=== Exercise ===
Using the data below, work out how many lines contain "have", and report only that number.

=== Data for analysis ===
━━━━━━━━━━

import Mathlib
import HarnessLib
import Summits.ValiantsHypothesis.ValiantsHypothesis.Theorems.LacunarySymmetroidMatrixDescartesOsculationLawUniformDictionary

/-!
# ValiantsHypothesis / LacunarySymmetroid — crux `MatrixDescartes` (stmt-ValiantsHypothesis-18050, V1),
# line «osculation-law»: UNIFORM columns, part 10 — the osculation set of a CONGRUENT pencil is that of its
# polynomial model (the `(det Y)⁻²` bridge for node 2 of `stub_recursion`)

For the full-rank splitting `(m, 0)` and an invertible `Y`, the pencil `S₁ l = (Y⁻¹)ᵀ S'_l Y⁻¹` (val-lit-p4 g13's
`OsculationRecursion.zmult_node_le`, hypothesis `hS₁`) has insertion polynomial
`det(Σ X₀^(d l) S₁ l + X₁·(I_m ⊕ 0)) = C((det Y)⁻²) · det(Σ X₀^(d l) S'_l + X₁·YᵀY)` (`insertionPoly_inv_congr`): on
`Fin m ⊕ Fin 0` the projector is `1 = (Y⁻¹)ᵀ (YᵀY) Y⁻¹`.  With part 8's `osc_set_C_mul` the line's osculation set of `S₁`
EQUALS the set `{t > 0, b > 0, Φ̃ = 0, H(Φ̃) = 0}` of the Y-FREE model `Φ̃ = det(Σ X₀^(d l) S'_l + X₁·YᵀY)`
(`osc_set_inv_congr`), which is POLYNOMIAL in the letters (val-port-3 g1's remark: with `YᵀY = S_K + c·1` and
`S' = (S_0, …, S_(K−1), −c·1)` it is `det(G(t) + b·S_K + c(b − tᴺ)·1)`), so parts 8–9 (finiteness from the resultant,
line-genericity in a parameter) apply to node 2.  `mvPencil_congr`, `fromBlocks_one_fin_zero`, `mvPencil_projector_congr`.

Honest framing: helper layer (glue for the general-position density discussion of the OPEN stub `stub_recursion` of an
UNREGISTERED-law V1 line); `stub_osculationLaw` (LAW), `MatrixDescartes`, Conjecture B, `VP ≠ VNP` are OPEN / NOT proved.
No definitions, no named facts; Mathlib + tree files.
-/

-- `Summit.ValiantsHypothesis.ValiantsHypothesis.…` is the tree's mandated single-conjunct layout (Sub = Summit).
set_option linter.dupNamespace false

noncomputable section

namespace Summit.ValiantsHypothesis.ValiantsHypothesis.Theorems.LacunarySymmetroidMatrixDescartes

namespace OsculationUniform

open scoped BigOperators Matrix

/-! ### Congruence at the level of `MvPolynomial (Fin 2) ℝ` -/

/-- Congruence passes through the coefficient embedding: `Σ X₀^d • (Wᵀ S W).map C = (W.map C)ᵀ (Σ X₀^d • S.map C) (W.map C)`.
[folklore] -/
theorem mvPencil_congr {ι : Type*} [Fintype ι] [DecidableEq ι] {K : ℕ} (W : Matrix ι ι ℝ) (d : Fin K → ℕ)
    (S : Fin K → Matrix ι ι ℝ) :
    (∑ l, (MvPolynomial.X (0 : Fin 2) : MvPolynomial (Fin 2) ℝ) ^ d l •
        (Wᵀ * S l * W).map (MvPolynomial.C : ℝ →+* MvPolynomial (Fin 2) ℝ)) =
      (W.map (MvPolynomial.C : ℝ →+* MvPolynomial (Fin 2) ℝ))ᵀ *
        (∑ l, (MvPolynomial.X (0 : Fin 2) : MvPolynomial (Fin 2) ℝ) ^ d l •
          (S l).map (MvPolynomial.C : ℝ →+* MvPolynomial (Fin 2) ℝ)) *
        W.map (MvPolynomial.C : ℝ →+* MvPolynomial (Fin 2) ℝ) := by
  rw [Matrix.mul_sum, Matrix.sum_mul]
  refine Finset.sum_congr rfl fun l _ => ?_
  rw [Matrix.mul_smul, Matrix.smul_mul, Matrix.map_mul, Matrix.map_mul, Matrix.transpose_map]

/-- On `Fin m ⊕ Fin 0` the block projector `I_m ⊕ 0` is the identity. [folklore] -/
theorem fromBlocks_one_fin_zero (m : ℕ) {R : Type*} [Zero R] [One R] :
    (Matrix.fromBlocks 1 0 0 0 : Matrix (Fin m ⊕ Fin 0) (Fin m ⊕ Fin 0) R) = 1 := by
  ext i j
  rcases i with i | i
  · rcases j with j | j
    · simp [Matrix.one_apply]
    · exact j.elim0
  · exact i.elim0

/-- With the projector: `Σ X₀^d • ((Y⁻¹)ᵀ S' Y⁻¹).map C + X₁ • (I_m ⊕ 0) = (Y⁻¹.map C)ᵀ (Σ X₀^d • S'.map C + X₁ • (YᵀY).map C) (Y⁻¹.map C)`.
[folklore] -/
theorem mvPencil_projector_congr (m : ℕ) {K : ℕ} (Y : Matrix (Fin m ⊕ Fin 0) (Fin m ⊕ Fin 0) ℝ) (hY : Y.det ≠ 0)
    (d : Fin K → ℕ) (S' : Fin K → Matrix (Fin m ⊕ Fin 0) (Fin m ⊕ Fin 0) ℝ) :
    (∑ l, (MvPolynomial.X (0 : Fin 2) : MvPolynomial (Fin 2) ℝ) ^ d l •
              ((Y⁻¹)ᵀ * S' l * Y⁻¹).map (MvPolynomial.C : ℝ →+* MvPolynomial (Fin 2) ℝ)
            + (MvPolynomial.X (1 : Fin 2) : MvPolynomial (Fin 2) ℝ) •
              (Matrix.fromBlocks 1 0 0 0 : Matrix (Fin m ⊕ Fin 0) (Fin m ⊕ Fin 0) ℝ).map
                (MvPolynomial.C : ℝ →+* MvPolynomial (Fin 2) ℝ)) =
      (Y⁻¹.map (MvPolynomial.C : ℝ →+* MvPolynomial (Fin 2) ℝ))ᵀ *
        (∑ l, (MvPolynomial.X (0 : Fin 2) : MvPolynomial (Fin 2) ℝ) ^ d l •
              (S' l).map (MvPolynomial.C : ℝ →+* MvPolynomial (Fin 2) ℝ)
            + (MvPolynomial.X (1 : Fin 2) : MvPolynomial (Fin 2) ℝ) •
              (Yᵀ * Y).map (MvPolynomial.C : ℝ →+* MvPolynomial (Fin 2) ℝ)) *
        Y⁻¹.map (MvPolynomial.C : ℝ →+* MvPolynomial (Fin 2) ℝ) := by
  have hYinv : Y * Y⁻¹ = 1 := Matrix.mul_nonsing_inv Y (isUnit_iff_ne_zero.2 hY)
  have hproj : (Matrix.fromBlocks 1 0 0 0 : Matrix (Fin m ⊕ Fin 0) (Fin m ⊕ Fin 0) ℝ) = (Y⁻¹)ᵀ * (Yᵀ * Y) * Y⁻¹ := by
    rw [fromBlocks_one_fin_zero, ← Matrix.mul_assoc, ← Matrix.transpose_mul, hYinv, Matrix.transpose_one, Matrix.one_mul, hYinv]
  rw [hproj, mvPencil_congr, Matrix.mul_add, Matrix.add_mul, Matrix.mul_smul, Matrix.smul_mul, Matrix.map_mul,
    Matrix.map_mul, Matrix.transpose_map]

/-- **The insertion polynomial of a congruent pencil** (full-rank splitting): `= C((det Y)⁻²) · det(Y-free model)`.
[folklore] -/
theorem insertionPoly_inv_congr (m : ℕ) {K : ℕ} (Y : Matrix (Fin m ⊕ Fin 0) (Fin m ⊕ Fin 0) ℝ) (hY : Y.det ≠ 0)
    (d : Fin K → ℕ) (S' : Fin K → Matrix (Fin m ⊕ Fin 0) (Fin m ⊕ Fin 0) ℝ) :
    (∑ l, (MvPolynomial.X (0 : Fin 2) : MvPolynomial (Fin 2) ℝ) ^ d l •
              ((Y⁻¹)ᵀ * S' l * Y⁻¹).map (MvPolynomial.C : ℝ →+* MvPolynomial (Fin 2) ℝ)
            + (MvPolynomial.X (1 : Fin 2) : MvPolynomial (Fin 2) ℝ) •
              (Matrix.fromBlocks 1 0 0 0 : Matrix (Fin m ⊕ Fin 0) (Fin m ⊕ Fin 0) ℝ).map
                (MvPolynomial.C : ℝ →+* MvPolynomial (Fin 2) ℝ)).det =
      MvPolynomial.C ((Y.det)⁻¹ ^ 2) * (∑ l, (MvPolynomial.X (0 : Fin 2) : MvPolynomial (Fin 2) ℝ) ^ d l •
              (S' l).map (MvPolynomial.C : ℝ →+* MvPolynomial (Fin 2) ℝ)
            + (MvPolynomial.X (1 : Fin 2) : MvPolynomial (Fin 2) ℝ) •
              (Yᵀ * Y).map (MvPolynomial.C : ℝ →+* MvPolynomial (Fin 2) ℝ)).det := by
  rw [mvPencil_projector_congr m Y hY d S', Matrix.det_mul, Matrix.det_mul, Matrix.det_transpose, ← RingHom.mapMatrix_apply,
    ← RingHom.map_det, Matrix.det_nonsing_inv, Ring.inverse_eq_inv', map_pow]
  ring

/-- **The osculation set of the congruent pencil is the osculation-type set of its Y-free model.** [folklore] -/
theorem osc_set_inv_congr (m : ℕ) {K : ℕ} (Y : Matrix (Fin m ⊕ Fin 0) (Fin m ⊕ Fin 0) ℝ) (hY : Y.det ≠ 0)
    (d : Fin K → ℕ) (S' : Fin K → Matrix (Fin m ⊕ Fin 0) (Fin m ⊕ Fin 0) ℝ) :
    {p : Fin 2 → ℝ | 0 < p 0 ∧ 0 < p 1 ∧ MvPolynomial.eval p (∑ l, (MvPolynomial.X (0 : Fin 2) : MvPolynomial (Fin 2) ℝ) ^ d l •
              ((Y⁻¹)ᵀ * S' l * Y⁻¹).map (MvPolynomial.C : ℝ →+* MvPolynomial (Fin 2) ℝ)
            + (MvPolynomial.X (1 : Fin 2) : MvPolynomial (Fin 2) ℝ) •
              (Matrix.fromBlocks 1 0 0 0 : Matrix (Fin m ⊕ Fin 0) (Fin m ⊕ Fin 0) ℝ).map
                (MvPolynomial.C : ℝ →+* MvPolynomial (Fin 2) ℝ)).det = 0 ∧
      MvPolynomial.eval p
        (MvPolynomial.X 0 * MvPolynomial.pderiv 0 (MvPolynomial.X 0 * MvPolynomial.pderiv 0 (∑ l, (MvPolynomial.X (0 : Fin 2) : MvPolynomial (Fin 2) ℝ) ^ d l •
              ((Y⁻¹)ᵀ * S' l * Y⁻¹).map (MvPolynomial.C : ℝ →+* MvPolynomial (Fin 2) ℝ)
            + (MvPolynomial.X (1 : Fin 2) : MvPolynomial (Fin 2) ℝ) •
              (Matrix.fromBlocks 1 0 0 0 : Matrix (Fin m ⊕ Fin 0) (Fin m ⊕ Fin 0) ℝ).map
                (MvPolynomial.C : ℝ →+* MvPolynomial (Fin 2) ℝ)).det)
            * (MvPolynomial.X 1 * MvPolynomial.pderiv 1 (∑ l, (MvPolynomial.X (0 : Fin 2) : MvPolynomial (Fin 2) ℝ) ^ d l •
              ((Y⁻¹)ᵀ * S' l * Y⁻¹).map (MvPolynomial.C : ℝ →+* MvPolynomial (Fin 2) ℝ)
            + (MvPolynomial.X (1 : Fin 2) : MvPolynomial (Fin 2) ℝ) •
              (Matrix.fromBlocks 1 0 0 0 : Matrix (Fin m ⊕ Fin 0) (Fin m ⊕ Fin 0) ℝ).map
                (MvPolynomial.C : ℝ →+* MvPolynomial (Fin 2) ℝ)).det) ^ 2
          - 2 * (MvPolynomial.X 0 * MvPolynomial.pderiv 0 (MvPolynomial.X 1 * MvPolynomial.pderiv 1 (∑ l, (MvPolynomial.X (0 : Fin 2) : MvPolynomial (Fin 2) ℝ) ^ d l •
              ((Y⁻¹)ᵀ * S' l * Y⁻¹).map (MvPolynomial.C : ℝ →+* MvPolynomial (Fin 2) ℝ)
            + (MvPolynomial.X (1 : Fin 2) : MvPolynomial (Fin 2) ℝ) •
              (Matrix.fromBlocks 1 0 0 0 : Matrix (Fin m ⊕ Fin 0) (Fin m ⊕ Fin 0) ℝ).map
                (MvPolynomial.C : ℝ →+* MvPolynomial (Fin 2) ℝ)).det))
            * (MvPolynomial.X 0 * MvPolynomial.pderiv 0 (∑ l, (MvPolynomial.X (0 : Fin 2) : MvPolynomial (Fin 2) ℝ) ^ d l •
              ((Y⁻¹)ᵀ * S' l * Y⁻¹).map (MvPolynomial.C : ℝ →+* MvPolynomial (Fin 2) ℝ)
            + (MvPolynomial.X (1 : Fin 2) : MvPolynomial (Fin 2) ℝ) •
              (Matrix.fromBlocks 1 0 0 0 : Matrix (Fin m ⊕ Fin 0) (Fin m ⊕ Fin 0) ℝ).map
                (MvPolynomial.C : ℝ →+* MvPolynomial (Fin 2) ℝ)).det) * (MvPolynomial.X 1 * MvPolynomial.pderiv 1 (∑ l, (MvPolynomial.X (0 : Fin 2) : MvPolynomial (Fin 2) ℝ) ^ d l •
              ((Y⁻¹)ᵀ * S' l * Y⁻¹).map (MvPolynomial.C : ℝ →+* MvPolynomial (Fin 2) ℝ)
            + (MvPolynomial.X (1 : Fin 2) : MvPolynomial (Fin 2) ℝ) •
              (Matrix.fromBlocks 1 0 0 0 : Matrix (Fin m ⊕ Fin 0) (Fin m ⊕ Fin 0) ℝ).map
                (MvPolynomial.C : ℝ →+* MvPolynomial (Fin 2) ℝ)).det)
          + MvPolynomial.X 1 * MvPolynomial.pderiv 1 (MvPolynomial.X 1 * MvPolynomial.pderiv 1 (∑ l, (MvPolynomial.X (0 : Fin 2) : MvPolynomial (Fin 2) ℝ) ^ d l •
              ((Y⁻¹)ᵀ * S' l * Y⁻¹).map (MvPolynomial.C : ℝ →+* MvPolynomial (Fin 2) ℝ)
            + (MvPolynomial.X (1 : Fin 2) : MvPolynomial (Fin 2) ℝ) •
              (Matrix.fromBlocks 1 0 0 0 : Matrix (Fin m ⊕ Fin 0) (Fin m ⊕ Fin 0) ℝ).map
                (MvPolynomial.C : ℝ →+* MvPolynomial (Fin 2) ℝ)).det)
            * (MvPolynomial.X 0 * MvPolynomial.pderiv 0 (∑ l, (MvPolynomial.X (0 : Fin 2) : MvPolynomial (Fin 2) ℝ) ^ d l •
              ((Y⁻¹)ᵀ * S' l * Y⁻¹).map (MvPolynomial.C : ℝ →+* MvPolynomial (Fin 2) ℝ)
            + (MvPolynomial.X (1 : Fin 2) : MvPolynomial (Fin 2) ℝ) •
              (Matrix.fromBlocks 1 0 0 0 : Matrix (Fin m ⊕ Fin 0) (Fin m ⊕ Fin 0) ℝ).map
                (MvPolynomial.C : ℝ →+* MvPolynomial (Fin 2) ℝ)).det) ^ 2) = 0} =
    {p : Fin 2 → ℝ | 0 < p 0 ∧ 0 < p 1 ∧ MvPolynomial.eval p (∑ l, (MvPolynomial.X (0 : Fin 2) : MvPolynomial (Fin 2) ℝ) ^ d l •
              (S' l).map (MvPolynomial.C : ℝ →+* MvPolynomial (Fin 2) ℝ)
            + (MvPolynomial.X (1 : Fin 2) : MvPolynomial (Fin 2) ℝ) •
              (Yᵀ * Y).map (MvPolynomial.C : ℝ →+* MvPolynomial (Fin 2) ℝ)).det = 0 ∧
      MvPolynomial.eval p
        (MvPolynomial.X 0 * MvPolynomial.pderiv 0 (MvPolynomial.X 0 * MvPolynomial.pderiv 0 (∑ l, (MvPolynomial.X (0 : Fin 2) : MvPolynomial (Fin 2) ℝ) ^ d l •
              (S' l).map (MvPolynomial.C : ℝ →+* MvPolynomial (Fin 2) ℝ)
            + (MvPolynomial.X (1 : Fin 2) : MvPolynomial (Fin 2) ℝ) •
              (Yᵀ * Y).map (MvPolynomial.C : ℝ →+* MvPolynomial (Fin 2) ℝ)).det)
            * (MvPolynomial.X 1 * MvPolynomial.pderiv 1 (∑ l, (MvPolynomial.X (0 : Fin 2) : MvPolynomial (Fin 2) ℝ) ^ d l •
              (S' l).map (MvPolynomial.C : ℝ →+* MvPolynomial (Fin 2) ℝ)
            + (MvPolynomial.X (1 : Fin 2) : MvPolynomial (Fin 2) ℝ) •
              (Yᵀ * Y).map (MvPolynomial.C : ℝ →+* MvPolynomial (Fin 2) ℝ)).det) ^ 2
          - 2 * (MvPolynomial.X 0 * MvPolynomial.pderiv 0 (MvPolynomial.X 1 * MvPolynomial.pderiv 1 (∑ l, (MvPolynomial.X (0 : Fin 2) : MvPolynomial (Fin 2) ℝ) ^ d l •
              (S' l).map (MvPolynomial.C : ℝ →+* MvPolynomial (Fin 2) ℝ)
            + (MvPolynomial.X (1 : Fin 2) : MvPolynomial (Fin 2) ℝ) •
              (Yᵀ * Y).map (MvPolynomial.C : ℝ →+* MvPolynomial (Fin 2) ℝ)).det))
            * (MvPolynomial.X 0 * MvPolynomial.pderiv 0 (∑ l, (MvPolynomial.X (0 : Fin 2) : MvPolynomial (Fin 2) ℝ) ^ d l •
              (S' l).map (MvPolynomial.C : ℝ →+* MvPolynomial (Fin 2) ℝ)
            + (MvPolynomial.X (1 : Fin 2) : MvPolynomial (Fin 2) ℝ) •
              (Yᵀ * Y).map (MvPolynomial.C : ℝ →+* MvPolynomial (Fin 2) ℝ)).det) * (MvPolynomial.X 1 * MvPolynomial.pderiv 1 (∑ l, (MvPolynomial.X (0 : Fin 2) : MvPolynomial (Fin 2) ℝ) ^ d l •
              (S' l).map (MvPolynomial.C : ℝ →+* MvPolynomial (Fin 2) ℝ)
            + (MvPolynomial.X (1 : Fin 2) : MvPolynomial (Fin 2) ℝ) •
              (Yᵀ * Y).map (MvPolynomial.C : ℝ →+* MvPolynomial (Fin 2) ℝ)).det)
          + MvPolynomial.X 1 * MvPolynomial.pderiv 1 (MvPolynomial.X 1 * MvPolynomial.pderiv 1 (∑ l, (MvPolynomial.X (0 : Fin 2) : MvPolynomial (Fin 2) ℝ) ^ d l •
              (S' l).map (MvPolynomial.C : ℝ →+* MvPolynomial (Fin 2) ℝ)
            + (MvPolynomial.X (1 : Fin 2) : MvPolynomial (Fin 2) ℝ) •
              (Yᵀ * Y).map (MvPolynomial.C : ℝ →+* MvPolynomial (Fin 2) ℝ)).det)
            * (MvPolynomial.X 0 * MvPolynomial.pderiv 0 (∑ l, (MvPolynomial.X (0 : Fin 2) : MvPolynomial (Fin 2) ℝ) ^ d l •
              (S' l).map (MvPolynomial.C : ℝ →+* MvPolynomial (Fin 2) ℝ)
            + (MvPolynomial.X (1 : Fin 2) : MvPolynomial (Fin 2) ℝ) •
              (Yᵀ * Y).map (MvPolynomial.C : ℝ →+* MvPolynomial (Fin 2) ℝ)).det) ^ 2) = 0} := by
  rw [insertionPoly_inv_congr m Y hY d S']
  exact osc_set_C_mul _ (pow_ne_zero 2 (inv_ne_zero hY)) _

end OsculationUniform

end Summit.ValiantsHypothesis.ValiantsHypothesis.Theorems.LacunarySymmetroidMatrixDescartes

━━━━━━━━━━

=== Answer to the problem ===
2